*** INFORMATION GIVEN Section Begins ***
/-!
# `WeightedInvariant.LocalWeightedDrop`, line `hasse-ridge-face-selection`: the plane branch drop
# from the non-normal-crossing count (bookkeeping)

Crux item stmt-ResolutionOfSingularities-8899 (route `ResolutionOfSingularities/WeightedInvariant`),
skeleton v9 of the line, stub `stub_planeBranchDrop_of_count`.  HYPOTHESIS (the classical input, a
neighbouring stub): a count `ν : k[[y₀,y₁]] → ℕ` with (i) `ν b = 0` iff `b` has NORMAL-CROSSING SUPPORT
(`b∘Φ = u·y₀ᵃ·y₁ᶜ`, `Φ` a legal formal coordinate change, `u` a unit), (ii) `ν` monotone along
divisibility, (iii) at a germ without nc support every exceptional point `c ≠ 0` of the point blow-up
has a slot `i`, `cᵢ ≠ 0`, whose slice `s·G|_{yᵢ'=0}` has smaller `ν`.  CONCLUSION: the rank
`κ b := ω·ν b + ord b` (`κ 0 := 0`) drops along the plane branch game of `stub_doublePointLiftPlane`:
* `ν b > 0`: play `(id, (1,1))`; the counted successor `S = s^{a mod 2}·G|` divides `s·G|`, so
  `ν S ≤ ν(s·G|) < ν b` by (ii), (iii), and `κ S < ω·(ν S + 1) ≤ κ b` (or `S = 0`, `κ S = 0 < κ b`).
* `ν b = 0`, `b∘Φ = u·y₀ᵃ·y₁ᶜ`, `a + c = ord b ≥ 2`, after a coordinate swap `c ≤ a`.  If `a ≥ 2`
  play `(Φ, (1,0))`: the transform is `sᵃ·U·(c₀ + y₀')ᵃ·y₁'ᶜ`, so (uniqueness of the `s`-adic
  factorisation) the slot-`0` successor is `S = u'·s^{a mod 2}·vᶜ`: nc support, `ν S = 0`, order
  `a mod 2 + c < a + c`.  If `a = c = 1` play `(Φ, (1,1))`: the transform is
  `s²·U·(c₀ + y₀')(c₁ + y₁')`, `a' = ord = 2`, and every slice `U|·cᵢ·(cⱼ + v)` has order `≤ 1`.
-/

set_option linter.dupNamespace false -- mandated namespace of this single-conjunct summit

namespace Summit.ResolutionOfSingularities.ResolutionOfSingularities.Theorems

open Literature.AlgebraicGeometry.Resolution

namespace PlaneBranchDropOfCount

open MvPowerSeries

variable {k : Type} [Field k]

/-- Lexicographic comparison of `ω·n + e`, first component. -/
theorem omega_mul_add_lt {n n' : ℕ} (e e' : ℕ) (h : n < n') :
    Ordinal.omega0 * (n : Ordinal.{0}) + (e : Ordinal.{0}) <
      Ordinal.omega0 * (n' : Ordinal.{0}) + (e' : Ordinal.{0}) :=
  calc Ordinal.omega0 * (n : Ordinal.{0}) + (e : Ordinal.{0})
      < Ordinal.omega0 * (n : Ordinal.{0}) + Ordinal.omega0 :=
        (add_lt_add_iff_left _).mpr (Ordinal.natCast_lt_omega0 e)
    _ = Ordinal.omega0 * ((n + 1 : ℕ) : Ordinal.{0}) := by rw [Nat.cast_succ, mul_add_one]
    _ ≤ Ordinal.omega0 * (n' : Ordinal.{0}) := mul_le_mul_right (by exact_mod_cast h) _
    _ ≤ _ := le_self_add

/-! ### Slices (adapted from work/stubs/PlaneBranchDropMoves.lean, worker S3, 2026-08-16) -/

/-- The slice at slot `i` keeps the exceptional variable: `s ↦ s`. -/
theorem subst_slice_X_zero (i : Fin 2) :
    subst (fun j : Fin 3 => if j = i.succ then (0 : MvPowerSeries (Fin 2) k)
      else X (Fin.predAbove i j)) (X (0 : Fin 3) : MvPowerSeries (Fin 3) k) = X (0 : Fin 2) := by
  -- adapted from work/stubs/PlaneBranchDropMoves.lean (worker S3, 2026-08-16)
  rw [subst_X (CobordantChartPlaneSlice.hasSubst_slice (R := k) i),
    if_neg (Fin.succ_ne_zero i).symm]
  have h0 : Fin.predAbove i (0 : Fin 3) = 0 := by fin_cases i <;> decide
  rw [h0]

/-- The slice at slot `i` kills its own variable: `y_i' ↦ 0`. -/
theorem subst_slice_X_succ_self (i : Fin 2) :
    subst (fun j : Fin 3 => if j = i.succ then (0 : MvPowerSeries (Fin 2) k)
      else X (Fin.predAbove i j)) (X i.succ : MvPowerSeries (Fin 3) k) = 0 := by
  rw [subst_X (CobordantChartPlaneSlice.hasSubst_slice (R := k) i), if_pos rfl]

/-- The slice at slot `i` sends the other variable `y_j'` (`j ≠ i`) to `v = X 1`. -/
theorem subst_slice_X_succ_of_ne {i j : Fin 2} (hji : j ≠ i) :
    subst (fun l : Fin 3 => if l = i.succ then (0 : MvPowerSeries (Fin 2) k)
      else X (Fin.predAbove i l)) (X j.succ : MvPowerSeries (Fin 3) k) = X (1 : Fin 2) := by
  rw [subst_X (CobordantChartPlaneSlice.hasSubst_slice (R := k) i),
    if_neg fun h => hji (Fin.succ_injective _ h)]
  have h1 : Fin.predAbove i j.succ = 1 := by
    fin_cases i <;> fin_cases j <;> first | decide | exact absurd rfl hji
  rw [h1]

/-- The slice commutes with the parity twist: `(sᵐ · G)|_{y_i' = 0} = sᵐ · G|_{y_i' = 0}`. -/
theorem subst_slice_X_pow_mul (i : Fin 2) (m : ℕ) (G : MvPowerSeries (Fin 3) k) :
    subst (fun j : Fin 3 => if j = i.succ then (0 : MvPowerSeries (Fin 2) k)
      else X (Fin.predAbove i j)) (X 0 ^ m * G) =
      X 0 ^ m * subst (fun j : Fin 3 => if j = i.succ then
        (0 : MvPowerSeries (Fin 2) k) else X (Fin.predAbove i j)) G := by
  rw [subst_mul (CobordantChartPlaneSlice.hasSubst_slice (R := k) i),
    subst_pow (CobordantChartPlaneSlice.hasSubst_slice (R := k) i), subst_slice_X_zero]

/-- The slice family has zero constant terms. -/
theorem constantCoeff_slice (i : Fin 2) (j : Fin 3) :
    constantCoeff ((fun l : Fin 3 => if l = i.succ then (0 : MvPowerSeries (Fin 2) k)
      else X (Fin.predAbove i l)) j) = 0 := by
  dsimp only
  split_ifs <;> simp [constantCoeff_X]

/-- `ord (u · y₀ᵃ · y₁ᶜ) = a + c` for a unit `u`. -/
theorem order_unit_monomial {u : MvPowerSeries (Fin 2) k} (hu : constantCoeff u ≠ 0) (a c : ℕ) :
    (u * X 0 ^ a * X 1 ^ c).order = ((a + c : ℕ) : ℕ∞) := by
  have hu0 : u.order = 0 := by
    by_contra h
    exact hu (order_ne_zero_iff_constCoeff_eq_zero.mp h)
  rw [order_mul, order_mul, hu0, zero_add, X_pow_eq, X_pow_eq, order_monomial_of_ne_zero one_ne_zero,
    order_monomial_of_ne_zero one_ne_zero, Finsupp.degree_single, Finsupp.degree_single, Nat.cast_add]

/-- The identity coordinate change has invertible linear part. -/
theorem isUnit_det_X :
    IsUnit (Matrix.det (Matrix.of fun i j =>
      coeff (Finsupp.single j 1) (X i : MvPowerSeries (Fin 2) k))) := by
  rw [Matrix.det_fin_two]
  simp [coeff_index_single_X]

/-- THE COORDINATE SWAP: an nc presentation `b∘Φ = u·y₀ᵃ·y₁ᶜ` gives one with the exponents
exchanged. -/
theorem swap_presentation {b u : MvPowerSeries (Fin 2) k} {Φ : Fin 2 → MvPowerSeries (Fin 2) k}
    {a c : ℕ} (hΦ0 : ∀ i, constantCoeff (Φ i) = 0)
    (hdet : IsUnit (Matrix.det (Matrix.of fun i j => coeff (Finsupp.single j 1) (Φ i))))
    (hu : constantCoeff u ≠ 0) (hfac : subst Φ b = u * X 0 ^ a * X 1 ^ c) :
    ∃ (Φ' : Fin 2 → MvPowerSeries (Fin 2) k) (u' : MvPowerSeries (Fin 2) k),
      (∀ i, constantCoeff (Φ' i) = 0) ∧
      IsUnit (Matrix.det (Matrix.of fun i j => coeff (Finsupp.single j 1) (Φ' i))) ∧
      constantCoeff u' ≠ 0 ∧ subst Φ' b = u' * X 0 ^ c * X 1 ^ a := by
  have hσ0 : ∀ i, constantCoeff ((![X 1, X 0] : Fin 2 → MvPowerSeries (Fin 2) k) i) = 0 := by
    intro i
    fin_cases i <;> simp [constantCoeff_X]
  have hσs : HasSubst (![X 1, X 0] : Fin 2 → MvPowerSeries (Fin 2) k) := HasSubst.X_X
  refine ⟨fun i => subst ![X 1, X 0] (Φ i), subst ![X 1, X 0] u,
    constantCoeff_comp_eq_zero hΦ0 hσ0, ?_, ?_, ?_⟩
  · change IsUnit (FormalCoordChange.linMat (fun i => subst ![X 1, X 0] (Φ i))).det
    rw [linMat_comp Φ hσ0, Matrix.det_mul]
    refine hdet.mul ?_
    rw [Matrix.det_fin_two]
    simp [FormalCoordChange.linMat, coeff_index_single_X]
  · rw [constantCoeff_subst_of_constantCoeff_zero _ hσ0]
    exact hu
  · rw [← subst_subst_eq_subst_comp hΦ0 hσ0, hfac, subst_mul hσs, subst_mul hσs, subst_pow hσs,
      subst_pow hσs, subst_X hσs, subst_X hσs]
    simp only [Matrix.cons_val_zero, Matrix.cons_val_one]
    ring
*** INFORMATION GIVEN Section Ends ***
• **HOW TO COMPLETE THIS TASK**: Your answer should be one number, the count of lines above that hold "Matrix".

• **TASK ANSWER**: 7